◆ **ACTION ITEM**
Among the entries below, find the lines that hold the word "letters" and report them.

◆ **RECORDS SUPPLIED**
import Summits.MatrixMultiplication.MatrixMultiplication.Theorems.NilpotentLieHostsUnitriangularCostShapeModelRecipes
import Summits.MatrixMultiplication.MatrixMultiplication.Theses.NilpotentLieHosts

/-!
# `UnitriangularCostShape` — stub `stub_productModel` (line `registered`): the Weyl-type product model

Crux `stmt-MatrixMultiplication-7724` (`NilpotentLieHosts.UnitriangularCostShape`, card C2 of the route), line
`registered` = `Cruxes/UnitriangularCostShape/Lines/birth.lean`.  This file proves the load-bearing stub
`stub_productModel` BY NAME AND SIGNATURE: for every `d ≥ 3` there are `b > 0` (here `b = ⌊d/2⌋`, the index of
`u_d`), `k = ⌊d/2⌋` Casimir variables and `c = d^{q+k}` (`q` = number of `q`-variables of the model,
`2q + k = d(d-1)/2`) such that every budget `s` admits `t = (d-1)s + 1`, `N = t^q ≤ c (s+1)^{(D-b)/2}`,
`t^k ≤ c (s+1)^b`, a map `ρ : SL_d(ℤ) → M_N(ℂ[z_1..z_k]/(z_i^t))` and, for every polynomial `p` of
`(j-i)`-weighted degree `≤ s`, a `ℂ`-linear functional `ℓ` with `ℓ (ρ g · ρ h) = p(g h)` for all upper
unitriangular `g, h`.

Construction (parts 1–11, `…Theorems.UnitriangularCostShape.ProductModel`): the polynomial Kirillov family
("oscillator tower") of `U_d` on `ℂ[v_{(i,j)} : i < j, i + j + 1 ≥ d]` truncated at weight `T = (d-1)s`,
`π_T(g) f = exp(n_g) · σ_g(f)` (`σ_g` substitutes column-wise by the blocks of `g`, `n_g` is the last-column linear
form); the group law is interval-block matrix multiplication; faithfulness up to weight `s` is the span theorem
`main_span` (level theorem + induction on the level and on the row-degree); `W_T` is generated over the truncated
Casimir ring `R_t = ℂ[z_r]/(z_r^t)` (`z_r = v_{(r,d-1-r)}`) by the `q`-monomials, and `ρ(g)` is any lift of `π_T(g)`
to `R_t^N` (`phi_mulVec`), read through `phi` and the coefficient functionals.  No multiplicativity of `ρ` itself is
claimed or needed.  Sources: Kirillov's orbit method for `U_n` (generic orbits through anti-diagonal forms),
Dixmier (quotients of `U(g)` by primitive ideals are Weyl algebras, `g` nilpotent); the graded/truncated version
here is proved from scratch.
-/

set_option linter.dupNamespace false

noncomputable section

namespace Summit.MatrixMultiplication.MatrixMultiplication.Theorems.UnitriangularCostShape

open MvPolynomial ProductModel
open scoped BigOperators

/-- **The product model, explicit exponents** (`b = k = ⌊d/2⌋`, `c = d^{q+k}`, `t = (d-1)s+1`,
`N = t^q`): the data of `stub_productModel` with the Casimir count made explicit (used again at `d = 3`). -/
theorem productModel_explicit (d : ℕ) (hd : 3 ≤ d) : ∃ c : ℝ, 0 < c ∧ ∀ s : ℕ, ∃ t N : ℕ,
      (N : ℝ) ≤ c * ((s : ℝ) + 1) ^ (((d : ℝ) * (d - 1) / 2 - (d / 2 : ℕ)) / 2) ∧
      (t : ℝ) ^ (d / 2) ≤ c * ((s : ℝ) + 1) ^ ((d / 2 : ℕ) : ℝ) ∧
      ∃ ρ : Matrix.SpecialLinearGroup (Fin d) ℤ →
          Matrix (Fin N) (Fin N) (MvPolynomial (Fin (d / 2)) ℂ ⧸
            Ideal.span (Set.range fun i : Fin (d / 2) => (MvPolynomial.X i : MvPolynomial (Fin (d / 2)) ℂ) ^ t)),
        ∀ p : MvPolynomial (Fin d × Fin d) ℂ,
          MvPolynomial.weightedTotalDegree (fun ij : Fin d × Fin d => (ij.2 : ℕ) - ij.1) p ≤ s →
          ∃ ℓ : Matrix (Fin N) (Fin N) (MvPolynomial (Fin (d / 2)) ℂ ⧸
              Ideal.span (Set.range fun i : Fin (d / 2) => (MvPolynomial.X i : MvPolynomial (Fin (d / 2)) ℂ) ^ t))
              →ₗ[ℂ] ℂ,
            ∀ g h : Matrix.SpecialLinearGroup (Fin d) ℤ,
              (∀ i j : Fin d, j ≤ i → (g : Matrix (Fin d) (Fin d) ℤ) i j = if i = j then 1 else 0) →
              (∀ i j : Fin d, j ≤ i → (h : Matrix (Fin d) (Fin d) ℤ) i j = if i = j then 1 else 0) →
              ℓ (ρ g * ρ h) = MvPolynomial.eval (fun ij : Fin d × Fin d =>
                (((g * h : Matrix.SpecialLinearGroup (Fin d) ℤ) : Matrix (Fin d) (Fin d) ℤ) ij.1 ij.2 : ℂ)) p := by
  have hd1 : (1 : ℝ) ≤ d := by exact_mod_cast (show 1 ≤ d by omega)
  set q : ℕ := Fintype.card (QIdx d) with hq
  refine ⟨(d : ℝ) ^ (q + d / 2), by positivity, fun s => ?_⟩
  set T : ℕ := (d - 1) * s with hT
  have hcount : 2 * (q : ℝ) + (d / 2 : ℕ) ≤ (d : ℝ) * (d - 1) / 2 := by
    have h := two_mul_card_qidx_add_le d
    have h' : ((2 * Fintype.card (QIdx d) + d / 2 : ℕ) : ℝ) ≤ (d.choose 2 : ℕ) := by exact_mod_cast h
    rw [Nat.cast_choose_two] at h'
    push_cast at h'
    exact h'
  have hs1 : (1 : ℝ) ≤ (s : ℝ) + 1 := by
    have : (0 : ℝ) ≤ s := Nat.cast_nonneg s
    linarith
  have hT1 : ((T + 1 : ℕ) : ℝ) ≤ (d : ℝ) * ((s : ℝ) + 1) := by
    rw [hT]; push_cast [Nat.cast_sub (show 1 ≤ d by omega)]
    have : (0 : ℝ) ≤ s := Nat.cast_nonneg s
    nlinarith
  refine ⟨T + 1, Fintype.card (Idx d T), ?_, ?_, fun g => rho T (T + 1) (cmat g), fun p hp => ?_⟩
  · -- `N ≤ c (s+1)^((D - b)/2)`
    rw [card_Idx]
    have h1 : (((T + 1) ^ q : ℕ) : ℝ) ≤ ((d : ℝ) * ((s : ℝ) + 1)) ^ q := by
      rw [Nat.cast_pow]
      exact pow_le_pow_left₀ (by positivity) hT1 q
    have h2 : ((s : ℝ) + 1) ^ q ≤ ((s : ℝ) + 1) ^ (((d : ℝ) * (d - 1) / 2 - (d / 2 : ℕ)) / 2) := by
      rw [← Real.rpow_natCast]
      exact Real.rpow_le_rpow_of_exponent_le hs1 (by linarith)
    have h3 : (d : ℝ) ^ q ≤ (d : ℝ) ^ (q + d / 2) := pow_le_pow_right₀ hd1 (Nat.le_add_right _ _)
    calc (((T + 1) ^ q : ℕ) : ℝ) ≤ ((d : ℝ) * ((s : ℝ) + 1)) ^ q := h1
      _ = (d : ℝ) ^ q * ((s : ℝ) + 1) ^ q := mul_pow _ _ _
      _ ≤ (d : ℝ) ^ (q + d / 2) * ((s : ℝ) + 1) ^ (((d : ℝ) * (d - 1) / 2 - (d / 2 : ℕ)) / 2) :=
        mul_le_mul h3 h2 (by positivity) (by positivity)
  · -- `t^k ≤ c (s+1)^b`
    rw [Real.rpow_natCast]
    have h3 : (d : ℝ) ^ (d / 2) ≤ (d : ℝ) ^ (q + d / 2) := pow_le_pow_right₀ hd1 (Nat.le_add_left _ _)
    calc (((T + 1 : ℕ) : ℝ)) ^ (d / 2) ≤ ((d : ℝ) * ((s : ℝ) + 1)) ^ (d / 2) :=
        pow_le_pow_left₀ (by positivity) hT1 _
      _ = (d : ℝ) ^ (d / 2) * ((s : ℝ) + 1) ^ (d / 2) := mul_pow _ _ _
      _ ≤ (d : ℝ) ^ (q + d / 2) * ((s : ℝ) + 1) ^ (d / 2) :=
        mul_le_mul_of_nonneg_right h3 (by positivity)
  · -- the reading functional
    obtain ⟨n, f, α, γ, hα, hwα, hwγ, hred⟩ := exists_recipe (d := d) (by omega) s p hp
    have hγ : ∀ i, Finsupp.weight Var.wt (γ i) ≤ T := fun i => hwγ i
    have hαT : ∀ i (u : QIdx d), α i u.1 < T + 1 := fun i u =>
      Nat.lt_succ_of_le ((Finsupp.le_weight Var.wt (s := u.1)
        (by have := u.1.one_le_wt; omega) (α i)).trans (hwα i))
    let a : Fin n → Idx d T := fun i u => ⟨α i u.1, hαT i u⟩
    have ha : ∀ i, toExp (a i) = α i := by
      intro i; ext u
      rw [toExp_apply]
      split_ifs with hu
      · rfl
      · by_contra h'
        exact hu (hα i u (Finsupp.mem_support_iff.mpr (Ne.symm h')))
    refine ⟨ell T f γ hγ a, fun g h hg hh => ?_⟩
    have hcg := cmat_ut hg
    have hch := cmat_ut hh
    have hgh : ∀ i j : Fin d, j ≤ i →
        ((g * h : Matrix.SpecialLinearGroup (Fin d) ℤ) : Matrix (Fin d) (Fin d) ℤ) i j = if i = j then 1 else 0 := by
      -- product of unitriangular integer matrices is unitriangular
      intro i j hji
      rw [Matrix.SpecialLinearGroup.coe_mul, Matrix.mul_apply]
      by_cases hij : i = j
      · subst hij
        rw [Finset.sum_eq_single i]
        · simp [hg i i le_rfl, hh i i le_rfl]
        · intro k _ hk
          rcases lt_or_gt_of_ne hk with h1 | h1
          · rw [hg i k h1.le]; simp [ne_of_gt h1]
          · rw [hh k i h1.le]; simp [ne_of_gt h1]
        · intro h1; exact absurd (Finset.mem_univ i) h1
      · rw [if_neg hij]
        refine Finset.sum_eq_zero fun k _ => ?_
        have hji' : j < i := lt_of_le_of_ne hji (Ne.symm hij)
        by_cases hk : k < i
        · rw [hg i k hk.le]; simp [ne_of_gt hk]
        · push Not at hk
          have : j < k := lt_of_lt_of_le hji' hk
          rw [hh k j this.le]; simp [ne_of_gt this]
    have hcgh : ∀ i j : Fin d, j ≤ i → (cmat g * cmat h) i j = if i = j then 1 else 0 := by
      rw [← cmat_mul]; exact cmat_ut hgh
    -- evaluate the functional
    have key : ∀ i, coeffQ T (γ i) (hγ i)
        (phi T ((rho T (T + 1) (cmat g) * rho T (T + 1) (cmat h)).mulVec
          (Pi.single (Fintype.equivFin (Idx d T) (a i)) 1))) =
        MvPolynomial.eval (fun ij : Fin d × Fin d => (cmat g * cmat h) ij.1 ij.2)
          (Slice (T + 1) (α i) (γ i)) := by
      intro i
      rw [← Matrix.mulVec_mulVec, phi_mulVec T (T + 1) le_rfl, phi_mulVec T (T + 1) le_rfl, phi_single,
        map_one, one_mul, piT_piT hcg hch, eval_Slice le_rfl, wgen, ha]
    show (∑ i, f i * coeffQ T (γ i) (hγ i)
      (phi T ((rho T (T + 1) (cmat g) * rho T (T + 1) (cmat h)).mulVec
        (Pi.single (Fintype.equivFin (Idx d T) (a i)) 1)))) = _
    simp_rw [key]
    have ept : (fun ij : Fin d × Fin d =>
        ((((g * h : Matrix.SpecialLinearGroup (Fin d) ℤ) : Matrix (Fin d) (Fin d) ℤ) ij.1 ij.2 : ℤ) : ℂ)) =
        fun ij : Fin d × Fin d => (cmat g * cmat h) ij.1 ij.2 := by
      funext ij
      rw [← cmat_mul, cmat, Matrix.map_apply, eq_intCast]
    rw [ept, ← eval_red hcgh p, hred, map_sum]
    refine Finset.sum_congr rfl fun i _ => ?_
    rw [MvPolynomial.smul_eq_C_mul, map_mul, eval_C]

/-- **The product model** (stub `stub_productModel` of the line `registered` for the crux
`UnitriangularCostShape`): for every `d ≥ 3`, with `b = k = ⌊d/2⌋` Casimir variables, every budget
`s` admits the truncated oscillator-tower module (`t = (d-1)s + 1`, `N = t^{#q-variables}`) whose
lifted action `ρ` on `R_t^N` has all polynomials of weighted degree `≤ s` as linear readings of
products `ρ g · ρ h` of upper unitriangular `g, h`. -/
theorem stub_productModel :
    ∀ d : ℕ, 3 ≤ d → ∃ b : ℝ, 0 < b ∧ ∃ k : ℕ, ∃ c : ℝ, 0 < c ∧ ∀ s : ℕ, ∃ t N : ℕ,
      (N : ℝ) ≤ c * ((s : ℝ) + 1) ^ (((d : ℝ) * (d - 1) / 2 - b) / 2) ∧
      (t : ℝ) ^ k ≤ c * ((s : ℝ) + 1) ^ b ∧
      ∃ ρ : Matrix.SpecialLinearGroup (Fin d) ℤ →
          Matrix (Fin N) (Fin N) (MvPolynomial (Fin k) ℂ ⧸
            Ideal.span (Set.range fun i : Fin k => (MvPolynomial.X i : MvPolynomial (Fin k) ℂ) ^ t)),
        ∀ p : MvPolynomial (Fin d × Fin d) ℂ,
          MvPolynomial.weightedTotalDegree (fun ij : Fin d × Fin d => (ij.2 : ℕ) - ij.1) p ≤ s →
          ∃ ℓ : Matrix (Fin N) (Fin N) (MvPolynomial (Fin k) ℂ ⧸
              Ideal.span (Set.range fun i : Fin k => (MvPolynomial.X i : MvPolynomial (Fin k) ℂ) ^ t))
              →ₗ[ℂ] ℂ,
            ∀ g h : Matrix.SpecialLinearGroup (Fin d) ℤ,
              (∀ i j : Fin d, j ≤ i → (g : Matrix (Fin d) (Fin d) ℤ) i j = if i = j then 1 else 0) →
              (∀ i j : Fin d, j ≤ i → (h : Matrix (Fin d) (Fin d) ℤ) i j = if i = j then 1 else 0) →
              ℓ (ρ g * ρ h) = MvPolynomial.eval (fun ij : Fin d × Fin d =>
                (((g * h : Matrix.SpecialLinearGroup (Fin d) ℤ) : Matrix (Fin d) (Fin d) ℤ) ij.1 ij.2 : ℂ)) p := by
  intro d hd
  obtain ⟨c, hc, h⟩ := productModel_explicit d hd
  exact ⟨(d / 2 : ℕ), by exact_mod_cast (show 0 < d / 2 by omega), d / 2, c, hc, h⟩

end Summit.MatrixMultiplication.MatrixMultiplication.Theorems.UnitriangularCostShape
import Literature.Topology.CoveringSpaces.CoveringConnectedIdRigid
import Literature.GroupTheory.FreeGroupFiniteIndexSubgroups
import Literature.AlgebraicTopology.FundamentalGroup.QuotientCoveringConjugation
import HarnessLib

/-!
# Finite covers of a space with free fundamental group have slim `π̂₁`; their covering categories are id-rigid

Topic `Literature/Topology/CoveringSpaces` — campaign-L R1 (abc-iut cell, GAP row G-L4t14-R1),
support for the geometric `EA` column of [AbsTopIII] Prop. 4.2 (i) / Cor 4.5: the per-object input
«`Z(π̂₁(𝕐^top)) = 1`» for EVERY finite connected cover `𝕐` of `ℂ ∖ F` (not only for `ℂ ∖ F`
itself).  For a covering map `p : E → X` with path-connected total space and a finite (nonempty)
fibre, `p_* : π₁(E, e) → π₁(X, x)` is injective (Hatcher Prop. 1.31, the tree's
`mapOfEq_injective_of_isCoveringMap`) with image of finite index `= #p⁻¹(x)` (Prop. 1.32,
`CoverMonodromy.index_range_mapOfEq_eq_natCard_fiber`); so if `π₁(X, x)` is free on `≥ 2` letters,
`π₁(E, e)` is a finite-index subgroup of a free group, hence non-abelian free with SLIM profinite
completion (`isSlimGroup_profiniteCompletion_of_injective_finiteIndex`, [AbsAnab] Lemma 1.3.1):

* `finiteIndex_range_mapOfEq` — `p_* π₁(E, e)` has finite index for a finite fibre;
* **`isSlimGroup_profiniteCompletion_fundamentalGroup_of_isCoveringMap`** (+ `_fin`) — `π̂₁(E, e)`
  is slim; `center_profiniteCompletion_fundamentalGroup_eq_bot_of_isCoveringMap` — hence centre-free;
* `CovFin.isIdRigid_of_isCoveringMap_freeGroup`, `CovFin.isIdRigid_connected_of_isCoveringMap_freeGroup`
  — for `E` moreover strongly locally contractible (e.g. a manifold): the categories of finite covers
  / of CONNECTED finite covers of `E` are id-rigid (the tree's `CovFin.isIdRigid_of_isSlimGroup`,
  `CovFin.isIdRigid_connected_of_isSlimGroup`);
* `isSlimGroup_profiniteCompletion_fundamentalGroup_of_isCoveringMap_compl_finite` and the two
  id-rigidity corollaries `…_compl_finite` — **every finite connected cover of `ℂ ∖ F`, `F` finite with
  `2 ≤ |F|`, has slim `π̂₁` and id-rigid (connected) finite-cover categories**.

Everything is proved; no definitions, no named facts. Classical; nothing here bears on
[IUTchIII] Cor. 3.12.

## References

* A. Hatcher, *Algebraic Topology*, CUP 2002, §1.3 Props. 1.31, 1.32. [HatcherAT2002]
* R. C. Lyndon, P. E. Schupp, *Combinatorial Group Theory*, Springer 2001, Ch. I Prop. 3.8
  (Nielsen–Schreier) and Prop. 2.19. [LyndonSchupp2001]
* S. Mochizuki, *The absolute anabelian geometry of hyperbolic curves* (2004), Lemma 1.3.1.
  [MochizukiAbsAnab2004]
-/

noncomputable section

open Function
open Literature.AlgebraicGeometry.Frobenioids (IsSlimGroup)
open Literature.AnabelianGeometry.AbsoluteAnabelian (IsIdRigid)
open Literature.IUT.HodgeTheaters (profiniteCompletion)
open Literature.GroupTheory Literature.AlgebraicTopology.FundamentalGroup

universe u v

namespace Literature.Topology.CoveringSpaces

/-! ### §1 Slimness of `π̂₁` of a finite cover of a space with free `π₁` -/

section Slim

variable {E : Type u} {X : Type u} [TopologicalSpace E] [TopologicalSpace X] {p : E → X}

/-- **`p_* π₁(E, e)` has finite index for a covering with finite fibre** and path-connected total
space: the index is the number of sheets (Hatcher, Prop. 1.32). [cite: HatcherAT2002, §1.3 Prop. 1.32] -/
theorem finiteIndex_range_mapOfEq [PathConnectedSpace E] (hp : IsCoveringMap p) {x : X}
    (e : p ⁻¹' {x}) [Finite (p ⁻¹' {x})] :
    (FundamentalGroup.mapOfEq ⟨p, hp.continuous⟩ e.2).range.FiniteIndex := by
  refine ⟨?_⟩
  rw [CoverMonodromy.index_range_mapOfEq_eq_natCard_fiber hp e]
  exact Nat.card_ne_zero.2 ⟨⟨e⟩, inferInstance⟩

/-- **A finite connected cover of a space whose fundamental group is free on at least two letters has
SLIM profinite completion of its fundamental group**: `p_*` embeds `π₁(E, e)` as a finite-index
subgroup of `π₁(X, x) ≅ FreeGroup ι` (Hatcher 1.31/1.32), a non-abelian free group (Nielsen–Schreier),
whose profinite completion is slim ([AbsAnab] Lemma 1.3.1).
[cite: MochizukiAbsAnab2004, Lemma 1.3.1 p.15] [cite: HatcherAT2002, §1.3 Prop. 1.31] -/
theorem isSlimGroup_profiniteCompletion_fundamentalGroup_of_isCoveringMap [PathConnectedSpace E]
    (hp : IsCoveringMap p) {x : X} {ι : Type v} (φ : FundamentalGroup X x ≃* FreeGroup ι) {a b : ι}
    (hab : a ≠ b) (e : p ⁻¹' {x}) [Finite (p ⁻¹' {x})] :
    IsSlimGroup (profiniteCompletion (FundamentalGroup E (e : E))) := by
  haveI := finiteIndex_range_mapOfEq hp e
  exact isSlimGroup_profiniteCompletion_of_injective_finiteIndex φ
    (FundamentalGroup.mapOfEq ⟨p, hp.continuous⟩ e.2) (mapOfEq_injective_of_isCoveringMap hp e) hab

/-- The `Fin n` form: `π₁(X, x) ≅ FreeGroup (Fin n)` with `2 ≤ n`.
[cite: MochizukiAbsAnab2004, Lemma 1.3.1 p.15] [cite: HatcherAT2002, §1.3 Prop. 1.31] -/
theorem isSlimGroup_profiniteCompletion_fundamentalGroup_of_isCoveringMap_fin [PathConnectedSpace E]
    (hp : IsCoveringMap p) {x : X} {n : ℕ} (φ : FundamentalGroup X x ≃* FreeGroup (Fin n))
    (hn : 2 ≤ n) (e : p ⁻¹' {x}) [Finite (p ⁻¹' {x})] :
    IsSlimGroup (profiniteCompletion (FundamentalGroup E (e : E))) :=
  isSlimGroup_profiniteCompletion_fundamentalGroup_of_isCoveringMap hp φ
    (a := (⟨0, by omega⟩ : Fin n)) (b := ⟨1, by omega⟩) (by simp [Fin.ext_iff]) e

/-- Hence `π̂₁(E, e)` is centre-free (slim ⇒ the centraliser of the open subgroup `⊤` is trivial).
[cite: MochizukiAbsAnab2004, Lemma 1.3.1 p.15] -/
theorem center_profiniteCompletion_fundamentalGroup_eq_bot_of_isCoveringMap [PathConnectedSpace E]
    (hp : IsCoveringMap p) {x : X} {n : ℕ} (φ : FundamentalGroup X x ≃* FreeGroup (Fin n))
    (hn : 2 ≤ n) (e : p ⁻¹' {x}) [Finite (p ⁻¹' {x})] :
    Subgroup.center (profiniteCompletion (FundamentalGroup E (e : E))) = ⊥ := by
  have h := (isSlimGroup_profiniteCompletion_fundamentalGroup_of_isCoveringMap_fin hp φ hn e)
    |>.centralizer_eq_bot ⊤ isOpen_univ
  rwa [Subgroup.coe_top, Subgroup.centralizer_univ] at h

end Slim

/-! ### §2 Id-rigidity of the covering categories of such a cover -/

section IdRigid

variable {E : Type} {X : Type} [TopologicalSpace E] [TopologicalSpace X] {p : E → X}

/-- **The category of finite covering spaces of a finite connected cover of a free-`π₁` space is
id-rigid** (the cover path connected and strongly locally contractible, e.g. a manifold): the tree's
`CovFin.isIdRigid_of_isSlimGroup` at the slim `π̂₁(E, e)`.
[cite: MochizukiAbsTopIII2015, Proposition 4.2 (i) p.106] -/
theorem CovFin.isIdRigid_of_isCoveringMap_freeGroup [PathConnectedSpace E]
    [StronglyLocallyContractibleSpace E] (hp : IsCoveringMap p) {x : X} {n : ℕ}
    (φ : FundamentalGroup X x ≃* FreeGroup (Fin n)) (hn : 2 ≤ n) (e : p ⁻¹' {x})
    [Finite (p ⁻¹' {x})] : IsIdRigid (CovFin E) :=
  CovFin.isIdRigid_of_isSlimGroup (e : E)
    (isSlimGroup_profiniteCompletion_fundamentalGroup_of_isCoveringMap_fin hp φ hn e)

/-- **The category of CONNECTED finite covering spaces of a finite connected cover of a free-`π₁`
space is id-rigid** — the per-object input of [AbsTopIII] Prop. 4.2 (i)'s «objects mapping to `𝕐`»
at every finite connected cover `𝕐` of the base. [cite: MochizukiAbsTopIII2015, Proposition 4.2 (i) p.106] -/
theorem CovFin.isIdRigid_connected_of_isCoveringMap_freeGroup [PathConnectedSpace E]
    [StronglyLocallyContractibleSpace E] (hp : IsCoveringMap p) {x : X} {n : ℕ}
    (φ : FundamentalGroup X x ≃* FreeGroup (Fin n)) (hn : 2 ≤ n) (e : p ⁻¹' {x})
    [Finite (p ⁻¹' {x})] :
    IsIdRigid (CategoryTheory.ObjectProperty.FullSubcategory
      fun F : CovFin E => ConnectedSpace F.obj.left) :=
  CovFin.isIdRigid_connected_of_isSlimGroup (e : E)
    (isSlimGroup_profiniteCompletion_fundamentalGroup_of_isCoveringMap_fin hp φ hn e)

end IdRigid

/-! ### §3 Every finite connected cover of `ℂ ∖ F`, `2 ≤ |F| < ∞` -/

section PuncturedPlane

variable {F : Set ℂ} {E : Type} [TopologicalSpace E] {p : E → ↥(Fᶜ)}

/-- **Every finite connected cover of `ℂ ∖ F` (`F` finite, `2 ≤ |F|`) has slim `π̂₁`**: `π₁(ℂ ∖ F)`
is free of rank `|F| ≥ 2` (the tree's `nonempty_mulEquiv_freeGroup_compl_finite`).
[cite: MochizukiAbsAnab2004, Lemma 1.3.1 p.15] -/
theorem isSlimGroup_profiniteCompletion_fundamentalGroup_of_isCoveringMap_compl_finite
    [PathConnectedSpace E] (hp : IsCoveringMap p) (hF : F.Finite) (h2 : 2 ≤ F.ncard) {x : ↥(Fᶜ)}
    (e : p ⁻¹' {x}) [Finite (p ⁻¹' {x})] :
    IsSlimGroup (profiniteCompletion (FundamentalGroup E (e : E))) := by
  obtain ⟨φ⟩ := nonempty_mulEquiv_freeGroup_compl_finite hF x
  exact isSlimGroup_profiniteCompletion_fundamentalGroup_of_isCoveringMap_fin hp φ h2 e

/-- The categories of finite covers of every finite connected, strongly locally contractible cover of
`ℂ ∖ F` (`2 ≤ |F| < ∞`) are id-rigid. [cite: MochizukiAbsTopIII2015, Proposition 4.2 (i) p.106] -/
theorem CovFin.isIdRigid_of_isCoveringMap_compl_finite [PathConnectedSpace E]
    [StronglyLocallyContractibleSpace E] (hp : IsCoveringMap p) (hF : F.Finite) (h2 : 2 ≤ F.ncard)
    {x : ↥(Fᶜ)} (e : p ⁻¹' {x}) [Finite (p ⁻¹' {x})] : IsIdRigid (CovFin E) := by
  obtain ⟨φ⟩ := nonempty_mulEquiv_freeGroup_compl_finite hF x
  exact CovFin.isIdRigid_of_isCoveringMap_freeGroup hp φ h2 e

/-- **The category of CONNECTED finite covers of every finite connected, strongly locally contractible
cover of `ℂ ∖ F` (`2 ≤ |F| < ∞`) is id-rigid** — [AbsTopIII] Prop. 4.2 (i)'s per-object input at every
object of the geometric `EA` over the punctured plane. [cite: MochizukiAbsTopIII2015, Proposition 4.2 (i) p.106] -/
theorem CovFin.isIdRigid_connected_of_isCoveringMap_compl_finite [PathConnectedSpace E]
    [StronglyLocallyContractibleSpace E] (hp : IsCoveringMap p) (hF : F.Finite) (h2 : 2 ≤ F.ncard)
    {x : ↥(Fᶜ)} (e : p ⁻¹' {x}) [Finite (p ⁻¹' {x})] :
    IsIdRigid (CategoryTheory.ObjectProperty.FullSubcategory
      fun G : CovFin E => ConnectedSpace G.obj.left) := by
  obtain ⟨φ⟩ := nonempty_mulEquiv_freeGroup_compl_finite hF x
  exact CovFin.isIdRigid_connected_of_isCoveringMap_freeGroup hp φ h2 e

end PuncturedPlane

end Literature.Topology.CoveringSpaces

◆ **FINISHED TASK**
`CoverMonodromy.index_range_mapOfEq_eq_natCard_fiber`); so if `π₁(X, x)` is free on `≥ 2` letters,
/-- **A finite connected cover of a space whose fundamental group is free on at least two letters has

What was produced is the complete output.